In this latest freedom of information act case, I asked the Cabinet Office to state who re-wrote the dossier’s executive summary between the drafts of 10 and 16 September 2002. It initially claimed that evidence to the Hutton Inquiry by Joint Intelligence Committee (JIC) chairman John Scarlett covered this, but the Tribunal rejected that claim. Scarlett had told Hutton that he and his team of JIC assessments staff had been responsible for compiling the dossier but did not state that they had done all the drafting.
The Tribunal stated that it is clear “that substantial changes were made” between the two drafts and suggested that it was common ground that officials outside the JIC “may have gone as far as proposing particular forms of words”. These officials included Williams and other spin doctors such as Alastair Campbell, the government’s former director of communications.
The dossier’s executive summary included “judgements”, which Tony Blair presented to Parliament as having been “made by the JIC alone”. The judgements in the 10 September draft were themselves revealed to have originated in John Williams’ document. But the next version included a number of new ones. The government’s inability to account for these changes raises the possibility that none of the judgements in the published dossier originated from within the JIC machinery.
Campbell later had a further “judgement” added to the summary, after the JIC’s oversight of the document had ended. This was the claim that Saddam would use weapons of mass destruction against his own Shia population.

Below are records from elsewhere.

variable [FiniteDimensional K M] [FiniteDimensional K N]

/-- **KÜNNETH AT GROUP LEVEL: `ρ_{M ⊗ N}(γ) = ρ_M(γ) ⊗ ρ_N(γ)`** for the Lefschetz module `(M ⊗ N, h ⊗ 1 + 1 ⊗ h', e ⊗ 1 + 1 ⊗ e')`
(`H = h ⊗ 1 + 1 ⊗ h' ≠ 0`, which makes `f ⊗ 1 + 1 ⊗ f'` THE partner, `dual_tensor`): "l'isomorphisme de Künneth devient un isomorphisme
de `𝔰𝔩₂`-modules" — hence of `SL₂(K)`-modules: on the generating unipotents `exp(c(e ⊗ 1 + 1 ⊗ e')) = exp(c e) ⊗ exp(c e')`
(`exp_rTensor_add_lTensor`), likewise for `f`. [cite: Andre1996Motifs, §1.3 (p. 12; p. 13 "interprétation en termes de l'élément (0 1 ; −1 0) de SL₂")]
[cite: LooijengaLunts1997, §1 (1.1) p. 4 ("closed under … tensor products")] -/
theorem sl2Rep_tensor (L : HasLefschetzProperty h e) (hgr : IsZGrading h) (L' : HasLefschetzProperty h' e') (hgr' : IsZGrading h')
    (h0 : h.rTensor N + h'.lTensor M ≠ 0) (γ : SL(2, K)) :
    (L.tensor hgr L' hgr').sl2Rep (isZGrading_rTensor_add_lTensor hgr hgr') γ =
      TensorProduct.map (L.sl2Rep hgr γ) (L'.sl2Rep hgr' γ) := by
  letI := Algebra.compHom (Module.End K M) (algebraMap ℚ K)
  letI := Algebra.compHom (Module.End K N) (algebraMap ℚ K)
  letI := Algebra.compHom (Module.End K (M ⊗[K] N)) (algebraMap ℚ K)
  refine Matrix.SL2.transvection_induction
    (fun γ ↦ (L.tensor hgr L' hgr').sl2Rep (isZGrading_rTensor_add_lTensor hgr hgr') γ =
      TensorProduct.map (L.sl2Rep hgr γ) (L'.sl2Rep hgr' γ)) (fun i j hij c ↦ ?_)
    (fun γ₁ γ₂ h₁ h₂ ↦ by rw [map_mul, map_mul, map_mul, h₁, h₂, TensorProduct.map_mul]) γ
  rw [(L.tensor hgr L' hgr').sl2Rep_transvection _ hij c, L.sl2Rep_transvection hgr hij c, L'.sl2Rep_transvection hgr' hij c]
  split_ifs
  · rw [smul_add, ← LinearMap.rTensor_smul, ← LinearMap.lTensor_smul,
      exp_rTensor_add_lTensor (L.isNilpotent_smul_e hgr c) (L'.isNilpotent_smul_e hgr' c)]
  · rw [L.dual_tensor hgr L' hgr' h0, smul_add, ← LinearMap.rTensor_smul, ← LinearMap.lTensor_smul,
      exp_rTensor_add_lTensor (L.isNilpotent_smul_dual hgr c) (L'.isNilpotent_smul_dual hgr' c)]

/-- `ρ_{M ⊗ N}(γ)(x ⊗ y) = ρ_M(γ) x ⊗ ρ_N(γ) y`. [cite: Andre1996Motifs, §1.3 (pp. 12–13)] -/
theorem sl2Rep_tensor_tmul (L : HasLefschetzProperty h e) (hgr : IsZGrading h) (L' : HasLefschetzProperty h' e')
    (hgr' : IsZGrading h') (h0 : h.rTensor N + h'.lTensor M ≠ 0) (γ : SL(2, K)) (x : M) (y : N) :
    (L.tensor hgr L' hgr').sl2Rep (isZGrading_rTensor_add_lTensor hgr hgr') γ (x ⊗ₜ[K] y) =
      L.sl2Rep hgr γ x ⊗ₜ[K] L'.sl2Rep hgr' γ y := by
  rw [L.sl2Rep_tensor hgr L' hgr' h0, TensorProduct.map_tmul]

/-! ### §3 Direct sums: `ρ_{M ⊕ N}(γ) = ρ_M(γ) ⊕ ρ_N(γ)` -/

/-- `ρ_{M ⊕ N}(γ)(x, y) = (ρ_M(γ) x, ρ_N(γ) y)` (transport along the two projections, which intertwine `h ⊕ h'`, `e ⊕ e'` with
`h`, `e` and `h'`, `e'`). [cite: LooijengaLunts1997, §1 (1.1) p. 4 ("closed under direct sums", "e_{(a',a'')}(m', m'') = (e_{a'} m', e_{a''} m'')")] -/
theorem sl2Rep_prodMap_apply (L : HasLefschetzProperty h e) (hgr : IsZGrading h) (L' : HasLefschetzProperty h' e')
    (hgr' : IsZGrading h') (γ : SL(2, K)) (z : M × N) :
    (L.prodMap hgr L' hgr').sl2Rep (isZGrading_prodMap hgr hgr') γ z = (L.sl2Rep hgr γ z.1, L'.sl2Rep hgr' γ z.2) :=
  Prod.ext
    ((L.prodMap hgr L' hgr').map_sl2Rep_of_semiconj (isZGrading_prodMap hgr hgr') L hgr (Φ := LinearMap.fst K M N)
      (fun _ ↦ rfl) (fun _ ↦ rfl) γ z)
    ((L.prodMap hgr L' hgr').map_sl2Rep_of_semiconj (isZGrading_prodMap hgr hgr') L' hgr' (Φ := LinearMap.snd K M N)
      (fun _ ↦ rfl) (fun _ ↦ rfl) γ z)

/-- **`ρ_{M ⊕ N}(γ) = ρ_M(γ) ⊕ ρ_N(γ)`.** [cite: LooijengaLunts1997, §1 (1.1) p. 4] -/
theorem sl2Rep_prodMap (L : HasLefschetzProperty h e) (hgr : IsZGrading h) (L' : HasLefschetzProperty h' e')
    (hgr' : IsZGrading h') (γ : SL(2, K)) :
    (L.prodMap hgr L' hgr').sl2Rep (isZGrading_prodMap hgr hgr') γ = (L.sl2Rep hgr γ).prodMap (L'.sl2Rep hgr' γ) :=
  LinearMap.ext fun z ↦ by rw [sl2Rep_prodMap_apply, LinearMap.prodMap_apply]

end HasLefschetzProperty

end Tensor

/-! ### §4 Invariant bilinear forms: `ρ(γ)` is an isometry of every form for which `h`, `e` are skew; the Poincaré-type variant -/

section InvariantForm

open LinearMap (BilinForm)

variable {B : BilinForm K M}

omit [CharZero K] in
/-- Powers of an adjoint pair form an adjoint pair: `φ(aⁱ x, y) = φ(x, bⁱ y)`. [cite: LooijengaLunts1997, §1 (1.3) p. 5] -/
theorem isAdjointPair_pow {a b : Module.End K M} (hab : LinearMap.IsAdjointPair B B a b) (i : ℕ) :
    LinearMap.IsAdjointPair B B (⇑(a ^ i)) (⇑(b ^ i)) := by
  induction i with
  | zero => rw [pow_zero, pow_zero]; exact LinearMap.isAdjointPair_one
  | succ i ih =>
    have h1 : LinearMap.IsAdjointPair B B (⇑(a * a ^ i)) (⇑(b ^ i * b)) := LinearMap.IsAdjointPair.mul hab ih
    rwa [← pow_succ', ← pow_succ] at h1
/-- `mulMatrix ε⁻¹ · mulMatrix ε = 1`. [cite: Freitag1990, Ch. I §2 Remark 2.3, p. 27] -/
theorem HasCuspInfty.mulMatrix_inv_mul_mulMatrix (hΓ : HasCuspInfty Γ) {ε : Fˣ} (hε : ε ∈ multiplierGroup Γ) :
    hΓ.mulMatrix (inv_mem hε) * hΓ.mulMatrix hε = 1 :=
  mul_eq_one_comm.1 (hΓ.mulMatrix_mul_mulMatrix_inv hε)

/-- **`D_ε ∘ xVec = xVec ∘ M`**: on the torus coordinates of `x`, multiplication by `ε` is the integer matrix
`M = mulMatrix ε` (read as a real matrix). [cite: Freitag1990, Ch. I §2 Remark 2.3, p. 27; Ch. III §2, p. 145] -/
theorem HasCuspInfty.scalePoint_xVec (hΓ : HasCuspInfty Γ) {ε : Fˣ} (hε : ε ∈ multiplierGroup Γ)
    (s : EuclideanSpace ℝ (RealPlace F)) :
    scalePoint F (ε : F) (hΓ.xVec s) =
      hΓ.xVec (WithLp.toLp 2 (((hΓ.mulMatrix hε).map (Int.cast : ℤ → ℝ)).mulVec (WithLp.ofLp s))) := by
  funext σ
  rw [scalePoint_apply, hΓ.xVec_apply, hΓ.xVec_apply, realToPoint_apply, realToPoint_apply, hΓ.xLin_apply, hΓ.xLin_apply]
  have key : σ (ε : F) * ∑ v, s v * σ (hΓ.latticeGen v) =
      ∑ u, (((hΓ.mulMatrix hε).map (Int.cast : ℤ → ℝ)).mulVec (WithLp.ofLp s)) u * σ (hΓ.latticeGen u) := by
    have h1 : ∀ v, σ (ε : F) * (s v * σ (hΓ.latticeGen v)) =
        ∑ u, s v * ((hΓ.mulMatrix hε u v : ℝ) * σ (hΓ.latticeGen u)) := fun v => by
      rw [mul_left_comm, ← map_mul, hΓ.mul_latticeGen_eq hε v, _root_.map_sum, Finset.mul_sum]
      refine Finset.sum_congr rfl fun u _ => ?_
      rw [map_mul, map_intCast]
    rw [Finset.mul_sum]
    simp_rw [h1]
    rw [Finset.sum_comm]
    refine Finset.sum_congr rfl fun u _ => ?_
    simp only [Matrix.mulVec, dotProduct, Matrix.map_apply, Finset.sum_mul]
    exact Finset.sum_congr rfl fun v _ => by ring
  exact_mod_cast key
import Literature.Geometry.Lorentzian.CurvatureNaturality
import Literature.Geometry.Riemannian.ConstantCurvature
import HarnessLib

/-!
# Constant sectional curvature descends along surjective local isometries

O'Neill 1983, Ch. 3, Prop. 3.59 / Cor. 3.60: (local) isometries preserve the Riemann curvature
tensor; Lee 2018, Prop. 2.32 with Lemma 8.33 ff.: a Riemannian covering of a space of constant
curvature has constant curvature and conversely. In the tree's setting of
`CurvatureNaturality.lean` — `Φ : N → M` a `C^∞` equidimensional immersion, `g` a `C^∞` metric on
`M`, `Φ^*g = g.comap … Φ …` its pullback, `riemann_comap_apply`:
`R^{Φ^*g}_u = (dΦ_u)⁻¹ ∘ R^g_{Φ u} ∘ (dΦ_u)^{⊗3}` — we prove the one consequence needed to pass
constant curvature from a cover to its quotient:

* `hasConstantSectionalCurvature_of_comap_of_surjective` — if `Φ` is moreover SURJECTIVE and
  `Φ^*g` has constant sectional curvature `c` (`PseudoRiemannianMetric.HasConstantSectionalCurvature`,
  `ConstantCurvature.lean`, quantified over all Levi-Civita connections) then so has `g`.

With `Literature/Geometry/Riemannian/QuotientMetric.lean` (`comap_mk_quotientMetric`:
`ḡ.comap mk = g` for the quotient metric of an isometric free properly discontinuous action) this
gives: `M/G` has constant curvature `c` when `M` has. Proved; no named facts.

## References

* B. O'Neill, *Semi-Riemannian geometry* (1983), Ch. 3, Prop. 3.59, Cor. 3.60–3.61. [`ONeill1983`]
* J. M. Lee, *Introduction to Riemannian Manifolds*, 2nd ed. (2018), Prop. 2.32, Lemma 8.33,
  Prop. 8.36. [`Lee2018`]
-/

open scoped Manifold ContDiff Topology
open Set Function Bundle

noncomputable section

namespace Literature.Geometry.Riemannian

open Literature.Geometry.Lorentzian Literature.Geometry.Lorentzian.PseudoRiemannianMetric

variable {E : Type*} [NormedAddCommGroup E] [NormedSpace ℝ E] {H : Type*} [TopologicalSpace H]
  {I : ModelWithCorners ℝ E H} {M : Type*} [TopologicalSpace M] [ChartedSpace H M]
  [IsManifold I ∞ M]
  {E' : Type*} [NormedAddCommGroup E'] [NormedSpace ℝ E'] {H' : Type*} [TopologicalSpace H']
  {I' : ModelWithCorners ℝ E' H'} {N : Type*} [TopologicalSpace N] [ChartedSpace H' N]
  [IsManifold I' ∞ N]
  [FiniteDimensional ℝ E] [FiniteDimensional ℝ E'] [CompleteSpace E] [CompleteSpace E']
  (g : PseudoRiemannianMetric I ∞ E (TangentSpace I : M → Type _))
  {Φ : N → M} (hpb : contMDiff_pullbackBilin I M I' N ∞) (hΦ : ContMDiff I' I (∞ + 1) Φ)
  (hΦ' : ∀ u, Function.Injective (mfderiv I' I Φ u))
  (hdim : Module.finrank ℝ E' = Module.finrank ℝ E)

/-- **Constant sectional curvature descends along a surjective local isometry.** If
`Φ : (N, Φ^*g) → (M, g)` is a surjective equidimensional `C^∞` immersion (a surjective local
isometry for the pullback metric) and `Φ^*g` has constant sectional curvature `c`, then so has
`g`: `R^{Φ^*g}_u = (dΦ_u)⁻¹ ∘ R^g_{Φ u} ∘ dΦ_u^{⊗3}` (`riemann_comap_apply`, O'Neill 1983, Ch. 3,
Prop. 3.59: local isometries preserve curvature), every tangent vector at `Φ u` is a `dΦ_u v`,
and every point is a `Φ u`. Stated for all Levi-Civita connections of `g`
(`IsLeviCivita.curvature_eq_riemann`). [cite: ONeill1983, Ch. 3, Prop. 3.59] -/
theorem hasConstantSectionalCurvature_of_comap_of_surjective (hsurj : Function.Surjective Φ)
    {c : ℝ} (h : (g.comap hpb Φ hΦ hΦ' hdim).HasConstantSectionalCurvature c) :
    g.HasConstantSectionalCurvature c := by
  intro cov hcov
  haveI := g.hasLeviCivita
  haveI := (g.comap hpb Φ hΦ hΦ' hdim).hasLeviCivita
  have h2 : (2 : ℕ∞ω) ≤ ∞ := WithTop.coe_le_coe.mpr le_top
  intro x X Y Z W
  obtain ⟨u, rfl⟩ := hsurj x
  have hbij := mfderiv_bijective_of_injective (hΦ' u) hdim
  obtain ⟨X', rfl⟩ := hbij.2 X
  obtain ⟨Y', rfl⟩ := hbij.2 Y
  obtain ⟨Z', rfl⟩ := hbij.2 Z
  obtain ⟨W', rfl⟩ := hbij.2 W
  rw [curvatureForm, hcov.curvature_eq_riemann h2]
  have hinvA : (mfderiv I' I Φ u).IsInvertible := isInvertible_mfderiv_of_injective hdim (hΦ' u)
  have hAR : mfderiv I' I Φ u ((g.comap hpb Φ hΦ hΦ' hdim).riemann u X' Y' Z') =
      g.riemann (Φ u) (mfderiv I' I Φ u X') (mfderiv I' I Φ u Y') (mfderiv I' I Φ u Z') := by
    rw [riemann_comap_apply g hpb hΦ hΦ' hdim u X' Y' Z']
    exact hinvA.self_apply_inverse _
  have hc := (h _ (isLeviCivita_leviCivita_holds (g := g.comap hpb Φ hΦ hΦ' hdim))) u X' Y' Z' W'
  rw [curvatureForm] at hc
  simp only [val_comap, pullbackBilin_apply] at hc
  rw [← hAR]
  exact hc

end Literature.Geometry.Riemannian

The Tribunal accepted the Cabinet Office’s case that it had no record either of who had drafted the summary or who had made changes to it. But in doing so, it criticised the absence of a proper audit trail, particularly given the significance of the dossier. In its ruling it observed: “we are not very impressed by the quality of the record keeping… this was on any view an extremely important document and we would have expected, or hoped for, some audit trail revealing who had drafted what.”
The dossier formed the basis of the government’s case to Parliament for invading Iraq. It subsequently emerged that Iraq did not have WMD at that time and that the dossier’s claims were expressed with significantly more certainty than the intelligence on which they were said to be based.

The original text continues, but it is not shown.